Exercise brief:
Starting at the first line of the data below, write out each line exactly until you reach the line containing "binary cubic forms I*, J. London Math. Soc. 26 (1951);", and include that line too.

Records excerpted from a collection:
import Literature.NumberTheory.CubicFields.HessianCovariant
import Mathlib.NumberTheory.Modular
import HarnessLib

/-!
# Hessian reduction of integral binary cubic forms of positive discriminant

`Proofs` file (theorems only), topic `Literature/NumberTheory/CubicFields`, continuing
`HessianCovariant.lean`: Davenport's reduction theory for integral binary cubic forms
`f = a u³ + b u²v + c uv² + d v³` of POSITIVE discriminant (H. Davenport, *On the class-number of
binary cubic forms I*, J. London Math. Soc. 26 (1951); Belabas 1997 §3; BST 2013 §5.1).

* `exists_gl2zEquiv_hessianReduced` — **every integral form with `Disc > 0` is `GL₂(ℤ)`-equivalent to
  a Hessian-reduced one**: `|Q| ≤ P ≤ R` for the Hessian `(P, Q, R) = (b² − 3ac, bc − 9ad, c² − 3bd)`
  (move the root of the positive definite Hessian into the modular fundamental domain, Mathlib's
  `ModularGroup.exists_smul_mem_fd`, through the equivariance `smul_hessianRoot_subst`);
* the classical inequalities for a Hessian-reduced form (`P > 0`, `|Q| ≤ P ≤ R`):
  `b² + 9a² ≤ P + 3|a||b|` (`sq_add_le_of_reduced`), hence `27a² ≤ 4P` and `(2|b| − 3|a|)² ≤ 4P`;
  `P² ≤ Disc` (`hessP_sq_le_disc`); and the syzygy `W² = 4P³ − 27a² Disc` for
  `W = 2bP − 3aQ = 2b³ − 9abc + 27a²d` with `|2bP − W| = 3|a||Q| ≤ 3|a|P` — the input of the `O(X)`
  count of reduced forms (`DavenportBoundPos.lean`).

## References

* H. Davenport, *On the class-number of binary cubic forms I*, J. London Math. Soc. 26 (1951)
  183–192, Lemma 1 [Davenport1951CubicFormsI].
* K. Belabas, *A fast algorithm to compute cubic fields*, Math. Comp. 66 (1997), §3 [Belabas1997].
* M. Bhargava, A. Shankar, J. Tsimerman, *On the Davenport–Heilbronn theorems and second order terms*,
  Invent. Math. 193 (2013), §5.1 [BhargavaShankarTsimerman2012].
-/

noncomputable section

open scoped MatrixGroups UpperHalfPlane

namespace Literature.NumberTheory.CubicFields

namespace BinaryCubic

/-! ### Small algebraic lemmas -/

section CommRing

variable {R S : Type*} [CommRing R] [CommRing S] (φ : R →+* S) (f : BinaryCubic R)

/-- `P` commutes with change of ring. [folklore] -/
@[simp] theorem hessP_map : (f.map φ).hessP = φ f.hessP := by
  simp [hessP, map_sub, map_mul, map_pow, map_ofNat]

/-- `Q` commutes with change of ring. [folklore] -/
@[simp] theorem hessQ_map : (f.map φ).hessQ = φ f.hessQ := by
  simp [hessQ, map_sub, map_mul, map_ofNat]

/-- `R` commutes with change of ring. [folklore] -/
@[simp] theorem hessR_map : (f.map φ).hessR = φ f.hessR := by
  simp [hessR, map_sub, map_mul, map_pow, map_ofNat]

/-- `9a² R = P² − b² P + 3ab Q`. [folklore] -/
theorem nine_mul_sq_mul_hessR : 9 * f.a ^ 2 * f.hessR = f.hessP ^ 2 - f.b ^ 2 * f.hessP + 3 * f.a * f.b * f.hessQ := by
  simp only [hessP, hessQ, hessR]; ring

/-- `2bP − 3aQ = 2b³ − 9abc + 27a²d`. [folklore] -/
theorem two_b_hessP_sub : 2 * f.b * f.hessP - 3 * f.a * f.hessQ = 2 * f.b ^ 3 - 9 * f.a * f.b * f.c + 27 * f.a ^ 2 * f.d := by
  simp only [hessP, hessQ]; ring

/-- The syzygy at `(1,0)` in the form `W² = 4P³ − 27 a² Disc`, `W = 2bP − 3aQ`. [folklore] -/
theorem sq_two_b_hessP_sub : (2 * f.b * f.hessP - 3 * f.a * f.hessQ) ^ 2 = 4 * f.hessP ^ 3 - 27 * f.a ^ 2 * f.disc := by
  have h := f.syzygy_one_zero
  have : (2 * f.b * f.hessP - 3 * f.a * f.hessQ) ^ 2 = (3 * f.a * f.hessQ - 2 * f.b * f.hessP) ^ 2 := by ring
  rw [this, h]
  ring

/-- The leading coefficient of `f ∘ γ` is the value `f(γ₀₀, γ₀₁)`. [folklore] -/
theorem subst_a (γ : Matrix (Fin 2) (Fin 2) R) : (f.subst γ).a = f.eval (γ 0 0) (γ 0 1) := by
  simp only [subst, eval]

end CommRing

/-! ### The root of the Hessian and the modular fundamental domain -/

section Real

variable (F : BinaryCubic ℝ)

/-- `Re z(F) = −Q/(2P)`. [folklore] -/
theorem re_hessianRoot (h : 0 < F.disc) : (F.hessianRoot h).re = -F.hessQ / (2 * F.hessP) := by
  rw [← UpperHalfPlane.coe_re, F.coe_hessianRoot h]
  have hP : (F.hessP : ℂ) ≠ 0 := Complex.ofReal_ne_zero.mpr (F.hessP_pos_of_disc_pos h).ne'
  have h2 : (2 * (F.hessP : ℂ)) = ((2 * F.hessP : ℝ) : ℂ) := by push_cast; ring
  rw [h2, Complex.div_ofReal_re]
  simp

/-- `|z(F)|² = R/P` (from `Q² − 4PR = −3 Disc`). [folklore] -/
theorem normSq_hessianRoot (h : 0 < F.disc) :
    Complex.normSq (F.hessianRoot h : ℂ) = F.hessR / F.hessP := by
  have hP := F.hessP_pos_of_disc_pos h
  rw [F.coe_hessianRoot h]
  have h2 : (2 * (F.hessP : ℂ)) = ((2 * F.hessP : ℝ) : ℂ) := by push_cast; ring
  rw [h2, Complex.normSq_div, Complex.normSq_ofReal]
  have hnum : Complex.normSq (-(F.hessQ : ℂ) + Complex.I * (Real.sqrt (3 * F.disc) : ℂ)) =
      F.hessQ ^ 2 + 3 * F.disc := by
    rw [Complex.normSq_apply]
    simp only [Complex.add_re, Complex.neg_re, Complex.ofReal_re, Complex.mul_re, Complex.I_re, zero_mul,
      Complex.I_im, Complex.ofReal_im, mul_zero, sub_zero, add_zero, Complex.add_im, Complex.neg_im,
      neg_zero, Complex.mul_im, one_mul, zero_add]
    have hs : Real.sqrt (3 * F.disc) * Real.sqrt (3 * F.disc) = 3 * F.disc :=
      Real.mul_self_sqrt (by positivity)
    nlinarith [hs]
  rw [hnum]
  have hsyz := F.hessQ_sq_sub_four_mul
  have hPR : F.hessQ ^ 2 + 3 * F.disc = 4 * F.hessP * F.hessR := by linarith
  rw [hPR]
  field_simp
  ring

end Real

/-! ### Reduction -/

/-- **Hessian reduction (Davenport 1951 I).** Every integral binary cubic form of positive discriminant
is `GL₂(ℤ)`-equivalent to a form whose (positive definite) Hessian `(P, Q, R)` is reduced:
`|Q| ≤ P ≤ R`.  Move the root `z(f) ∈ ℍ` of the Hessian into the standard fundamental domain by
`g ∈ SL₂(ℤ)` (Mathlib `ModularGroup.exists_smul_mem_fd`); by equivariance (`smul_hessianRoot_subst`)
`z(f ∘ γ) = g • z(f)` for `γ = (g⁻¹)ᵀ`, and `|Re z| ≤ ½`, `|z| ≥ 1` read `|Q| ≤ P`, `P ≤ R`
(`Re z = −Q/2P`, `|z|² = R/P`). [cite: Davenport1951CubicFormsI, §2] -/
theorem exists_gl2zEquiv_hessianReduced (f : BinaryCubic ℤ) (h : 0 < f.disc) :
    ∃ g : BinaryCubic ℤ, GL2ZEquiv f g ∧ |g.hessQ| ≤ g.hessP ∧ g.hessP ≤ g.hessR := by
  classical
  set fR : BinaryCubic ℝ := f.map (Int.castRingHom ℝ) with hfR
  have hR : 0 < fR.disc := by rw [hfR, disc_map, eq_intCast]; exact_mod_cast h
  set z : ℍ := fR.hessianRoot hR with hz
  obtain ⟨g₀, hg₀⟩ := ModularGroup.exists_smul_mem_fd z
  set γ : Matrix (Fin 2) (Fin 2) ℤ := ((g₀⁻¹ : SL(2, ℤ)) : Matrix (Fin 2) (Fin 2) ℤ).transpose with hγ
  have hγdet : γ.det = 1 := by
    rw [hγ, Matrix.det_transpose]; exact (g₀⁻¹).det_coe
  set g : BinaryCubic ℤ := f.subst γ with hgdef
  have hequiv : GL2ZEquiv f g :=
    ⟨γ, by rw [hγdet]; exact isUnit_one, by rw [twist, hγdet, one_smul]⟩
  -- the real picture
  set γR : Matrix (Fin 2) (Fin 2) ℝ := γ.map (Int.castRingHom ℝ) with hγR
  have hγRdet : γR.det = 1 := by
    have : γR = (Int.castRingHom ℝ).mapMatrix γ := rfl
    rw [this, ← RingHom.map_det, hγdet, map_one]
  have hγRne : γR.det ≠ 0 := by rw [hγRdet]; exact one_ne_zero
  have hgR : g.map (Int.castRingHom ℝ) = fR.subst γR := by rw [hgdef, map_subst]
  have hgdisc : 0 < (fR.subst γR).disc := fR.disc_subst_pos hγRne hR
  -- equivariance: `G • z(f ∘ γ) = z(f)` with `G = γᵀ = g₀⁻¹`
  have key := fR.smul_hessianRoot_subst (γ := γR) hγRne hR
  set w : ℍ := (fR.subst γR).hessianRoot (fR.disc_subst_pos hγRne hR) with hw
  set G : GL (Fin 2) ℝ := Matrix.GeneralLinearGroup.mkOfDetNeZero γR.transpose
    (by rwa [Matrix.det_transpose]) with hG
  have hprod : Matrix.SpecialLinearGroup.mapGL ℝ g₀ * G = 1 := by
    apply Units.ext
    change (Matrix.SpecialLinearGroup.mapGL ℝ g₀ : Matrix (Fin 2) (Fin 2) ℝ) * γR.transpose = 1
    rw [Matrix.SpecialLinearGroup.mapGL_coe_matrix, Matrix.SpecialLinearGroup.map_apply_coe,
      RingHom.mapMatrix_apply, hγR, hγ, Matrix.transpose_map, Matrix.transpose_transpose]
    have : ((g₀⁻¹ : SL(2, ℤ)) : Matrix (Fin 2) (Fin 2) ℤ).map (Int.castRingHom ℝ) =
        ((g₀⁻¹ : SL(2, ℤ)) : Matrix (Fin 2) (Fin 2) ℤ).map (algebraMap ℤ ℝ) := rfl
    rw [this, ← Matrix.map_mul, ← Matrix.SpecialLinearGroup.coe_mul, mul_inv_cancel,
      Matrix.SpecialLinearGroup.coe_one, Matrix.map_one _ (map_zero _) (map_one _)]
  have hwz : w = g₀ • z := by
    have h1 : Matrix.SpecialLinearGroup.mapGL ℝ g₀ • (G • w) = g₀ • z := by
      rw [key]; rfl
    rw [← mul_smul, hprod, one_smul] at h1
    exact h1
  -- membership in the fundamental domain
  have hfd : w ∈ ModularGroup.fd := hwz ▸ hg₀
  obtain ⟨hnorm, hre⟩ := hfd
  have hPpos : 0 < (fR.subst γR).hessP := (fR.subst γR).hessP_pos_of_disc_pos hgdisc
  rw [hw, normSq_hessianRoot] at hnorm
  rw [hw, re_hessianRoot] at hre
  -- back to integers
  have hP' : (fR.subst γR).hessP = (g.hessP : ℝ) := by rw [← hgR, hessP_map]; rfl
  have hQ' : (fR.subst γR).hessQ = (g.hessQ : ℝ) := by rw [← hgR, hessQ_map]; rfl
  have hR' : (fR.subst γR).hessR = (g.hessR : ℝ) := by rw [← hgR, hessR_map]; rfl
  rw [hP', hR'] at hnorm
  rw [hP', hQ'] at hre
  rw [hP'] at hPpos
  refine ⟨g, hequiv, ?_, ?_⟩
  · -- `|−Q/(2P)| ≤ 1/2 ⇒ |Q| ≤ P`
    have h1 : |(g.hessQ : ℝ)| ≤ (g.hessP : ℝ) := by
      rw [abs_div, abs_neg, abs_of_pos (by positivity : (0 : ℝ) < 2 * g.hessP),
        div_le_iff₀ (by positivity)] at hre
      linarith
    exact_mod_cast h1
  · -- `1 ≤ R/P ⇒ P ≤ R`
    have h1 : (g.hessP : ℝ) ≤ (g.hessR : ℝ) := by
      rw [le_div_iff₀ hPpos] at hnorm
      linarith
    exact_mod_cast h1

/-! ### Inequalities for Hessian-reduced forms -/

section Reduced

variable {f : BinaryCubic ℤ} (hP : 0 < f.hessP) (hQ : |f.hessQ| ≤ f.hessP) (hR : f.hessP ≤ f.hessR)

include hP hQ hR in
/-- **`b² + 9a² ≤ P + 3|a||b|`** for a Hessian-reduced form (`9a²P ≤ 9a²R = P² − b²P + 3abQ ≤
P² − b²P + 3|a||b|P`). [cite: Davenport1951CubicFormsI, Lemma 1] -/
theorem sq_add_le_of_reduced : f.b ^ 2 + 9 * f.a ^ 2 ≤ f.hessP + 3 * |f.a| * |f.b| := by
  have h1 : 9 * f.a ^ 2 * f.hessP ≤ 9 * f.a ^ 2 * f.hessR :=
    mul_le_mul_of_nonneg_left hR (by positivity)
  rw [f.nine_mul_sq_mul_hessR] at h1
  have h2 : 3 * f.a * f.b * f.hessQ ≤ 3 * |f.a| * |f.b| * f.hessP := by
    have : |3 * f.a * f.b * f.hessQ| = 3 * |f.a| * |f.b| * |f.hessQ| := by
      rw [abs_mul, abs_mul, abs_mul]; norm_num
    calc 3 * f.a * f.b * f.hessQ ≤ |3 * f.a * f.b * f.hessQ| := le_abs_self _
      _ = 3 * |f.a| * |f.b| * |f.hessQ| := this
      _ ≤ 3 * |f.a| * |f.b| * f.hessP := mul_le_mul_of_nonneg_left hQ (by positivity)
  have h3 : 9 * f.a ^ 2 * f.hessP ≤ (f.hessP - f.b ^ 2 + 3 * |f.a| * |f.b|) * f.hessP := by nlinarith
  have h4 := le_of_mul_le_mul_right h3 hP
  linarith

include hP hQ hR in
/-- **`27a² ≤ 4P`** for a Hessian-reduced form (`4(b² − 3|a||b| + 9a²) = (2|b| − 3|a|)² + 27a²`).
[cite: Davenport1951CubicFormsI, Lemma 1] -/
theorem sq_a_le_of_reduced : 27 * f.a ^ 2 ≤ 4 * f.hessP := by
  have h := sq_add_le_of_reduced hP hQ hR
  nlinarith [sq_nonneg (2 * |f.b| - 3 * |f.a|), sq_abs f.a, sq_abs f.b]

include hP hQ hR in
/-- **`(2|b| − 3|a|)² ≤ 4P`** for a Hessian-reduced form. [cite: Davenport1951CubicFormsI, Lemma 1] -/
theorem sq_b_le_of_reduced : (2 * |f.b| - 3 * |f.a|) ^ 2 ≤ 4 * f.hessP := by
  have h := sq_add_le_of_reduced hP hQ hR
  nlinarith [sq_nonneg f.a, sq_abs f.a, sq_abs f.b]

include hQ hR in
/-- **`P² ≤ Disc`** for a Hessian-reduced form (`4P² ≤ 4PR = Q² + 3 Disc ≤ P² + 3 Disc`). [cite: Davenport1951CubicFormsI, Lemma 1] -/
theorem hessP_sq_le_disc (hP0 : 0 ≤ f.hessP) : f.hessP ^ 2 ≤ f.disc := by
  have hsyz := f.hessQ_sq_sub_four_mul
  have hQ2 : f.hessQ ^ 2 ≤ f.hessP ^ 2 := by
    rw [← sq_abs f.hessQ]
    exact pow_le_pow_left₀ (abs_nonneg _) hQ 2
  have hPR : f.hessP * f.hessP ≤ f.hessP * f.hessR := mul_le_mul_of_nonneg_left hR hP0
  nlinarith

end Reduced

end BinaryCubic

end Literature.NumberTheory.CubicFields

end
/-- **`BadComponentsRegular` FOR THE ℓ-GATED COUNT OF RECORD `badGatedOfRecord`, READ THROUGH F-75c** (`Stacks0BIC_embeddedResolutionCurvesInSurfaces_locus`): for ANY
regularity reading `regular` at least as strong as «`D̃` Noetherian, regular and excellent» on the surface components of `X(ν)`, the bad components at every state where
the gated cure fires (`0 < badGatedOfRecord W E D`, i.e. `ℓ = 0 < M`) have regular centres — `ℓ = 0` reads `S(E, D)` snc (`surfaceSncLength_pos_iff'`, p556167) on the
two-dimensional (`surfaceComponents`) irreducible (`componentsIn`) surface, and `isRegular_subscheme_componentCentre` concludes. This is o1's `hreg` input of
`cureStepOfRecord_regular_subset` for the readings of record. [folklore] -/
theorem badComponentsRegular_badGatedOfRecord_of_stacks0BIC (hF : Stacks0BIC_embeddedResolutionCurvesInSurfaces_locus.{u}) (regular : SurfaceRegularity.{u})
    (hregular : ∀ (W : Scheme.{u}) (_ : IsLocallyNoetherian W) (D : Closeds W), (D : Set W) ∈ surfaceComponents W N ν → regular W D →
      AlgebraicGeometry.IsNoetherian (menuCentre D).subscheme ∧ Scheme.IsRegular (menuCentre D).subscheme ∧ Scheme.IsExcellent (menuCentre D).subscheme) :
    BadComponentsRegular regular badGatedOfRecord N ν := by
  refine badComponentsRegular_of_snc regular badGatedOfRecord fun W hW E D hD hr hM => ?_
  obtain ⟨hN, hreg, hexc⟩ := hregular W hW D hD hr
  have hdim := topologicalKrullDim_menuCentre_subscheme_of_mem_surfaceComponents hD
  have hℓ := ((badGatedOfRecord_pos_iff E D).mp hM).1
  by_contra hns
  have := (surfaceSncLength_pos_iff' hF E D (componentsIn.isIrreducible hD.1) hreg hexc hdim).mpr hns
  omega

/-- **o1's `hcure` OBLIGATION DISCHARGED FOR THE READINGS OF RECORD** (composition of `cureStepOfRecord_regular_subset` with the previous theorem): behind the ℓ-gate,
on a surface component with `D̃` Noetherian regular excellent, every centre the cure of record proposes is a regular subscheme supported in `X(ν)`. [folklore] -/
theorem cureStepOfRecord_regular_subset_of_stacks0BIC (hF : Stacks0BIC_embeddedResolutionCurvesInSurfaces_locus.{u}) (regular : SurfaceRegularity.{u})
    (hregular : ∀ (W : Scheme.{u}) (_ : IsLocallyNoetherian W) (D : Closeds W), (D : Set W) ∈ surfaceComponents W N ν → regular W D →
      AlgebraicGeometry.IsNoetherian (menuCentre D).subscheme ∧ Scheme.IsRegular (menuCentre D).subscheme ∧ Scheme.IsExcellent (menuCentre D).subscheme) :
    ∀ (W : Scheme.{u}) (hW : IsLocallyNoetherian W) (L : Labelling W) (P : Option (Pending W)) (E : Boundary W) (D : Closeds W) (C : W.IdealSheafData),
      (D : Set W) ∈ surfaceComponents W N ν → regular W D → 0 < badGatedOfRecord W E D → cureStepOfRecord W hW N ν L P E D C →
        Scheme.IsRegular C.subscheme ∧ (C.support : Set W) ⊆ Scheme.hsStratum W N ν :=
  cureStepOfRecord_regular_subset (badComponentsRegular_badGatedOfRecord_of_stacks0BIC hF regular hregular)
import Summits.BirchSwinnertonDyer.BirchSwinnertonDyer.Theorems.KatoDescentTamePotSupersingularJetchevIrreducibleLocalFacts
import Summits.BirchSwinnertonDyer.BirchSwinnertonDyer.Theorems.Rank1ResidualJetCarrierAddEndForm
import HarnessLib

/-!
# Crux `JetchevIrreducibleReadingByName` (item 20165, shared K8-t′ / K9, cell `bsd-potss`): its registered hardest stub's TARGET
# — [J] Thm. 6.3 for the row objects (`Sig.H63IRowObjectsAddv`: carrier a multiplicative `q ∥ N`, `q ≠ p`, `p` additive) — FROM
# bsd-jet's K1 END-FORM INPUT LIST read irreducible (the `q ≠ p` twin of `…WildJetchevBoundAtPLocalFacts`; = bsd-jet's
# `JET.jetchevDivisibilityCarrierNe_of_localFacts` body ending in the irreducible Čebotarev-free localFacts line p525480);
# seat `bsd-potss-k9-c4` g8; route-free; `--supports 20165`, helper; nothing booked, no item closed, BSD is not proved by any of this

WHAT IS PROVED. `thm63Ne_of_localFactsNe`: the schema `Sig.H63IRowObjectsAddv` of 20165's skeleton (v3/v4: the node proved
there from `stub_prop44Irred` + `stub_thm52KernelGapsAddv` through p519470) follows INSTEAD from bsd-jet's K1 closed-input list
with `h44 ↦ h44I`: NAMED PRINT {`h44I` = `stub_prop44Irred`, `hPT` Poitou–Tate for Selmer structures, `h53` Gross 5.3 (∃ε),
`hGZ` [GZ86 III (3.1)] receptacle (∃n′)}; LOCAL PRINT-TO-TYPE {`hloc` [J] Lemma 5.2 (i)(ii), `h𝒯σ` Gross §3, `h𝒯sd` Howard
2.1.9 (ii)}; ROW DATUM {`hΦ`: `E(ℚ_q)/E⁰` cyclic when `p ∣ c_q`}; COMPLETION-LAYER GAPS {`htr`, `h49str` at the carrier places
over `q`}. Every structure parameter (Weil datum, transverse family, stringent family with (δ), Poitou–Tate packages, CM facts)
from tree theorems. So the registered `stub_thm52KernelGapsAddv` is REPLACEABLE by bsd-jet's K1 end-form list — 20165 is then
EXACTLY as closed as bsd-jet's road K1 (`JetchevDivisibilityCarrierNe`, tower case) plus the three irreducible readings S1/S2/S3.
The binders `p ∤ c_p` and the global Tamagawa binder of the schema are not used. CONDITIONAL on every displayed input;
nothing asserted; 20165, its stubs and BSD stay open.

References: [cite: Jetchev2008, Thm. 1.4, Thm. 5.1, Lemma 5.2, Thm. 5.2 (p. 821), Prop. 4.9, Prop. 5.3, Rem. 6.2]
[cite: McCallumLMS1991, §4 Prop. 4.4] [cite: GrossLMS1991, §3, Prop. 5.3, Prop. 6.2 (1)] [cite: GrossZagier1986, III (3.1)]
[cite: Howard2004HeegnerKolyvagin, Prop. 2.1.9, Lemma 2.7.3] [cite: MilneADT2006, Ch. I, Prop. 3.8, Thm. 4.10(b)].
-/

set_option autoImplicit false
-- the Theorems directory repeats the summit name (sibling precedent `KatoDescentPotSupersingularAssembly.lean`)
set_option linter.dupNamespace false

Written answer:
import Literature.NumberTheory.CubicFields.HessianCovariant
import Mathlib.NumberTheory.Modular
import HarnessLib

/-!
# Hessian reduction of integral binary cubic forms of positive discriminant

`Proofs` file (theorems only), topic `Literature/NumberTheory/CubicFields`, continuing
`HessianCovariant.lean`: Davenport's reduction theory for integral binary cubic forms
`f = a u³ + b u²v + c uv² + d v³` of POSITIVE discriminant (H. Davenport, *On the class-number of
binary cubic forms I*, J. London Math. Soc. 26 (1951); Belabas 1997 §3; BST 2013 §5.1).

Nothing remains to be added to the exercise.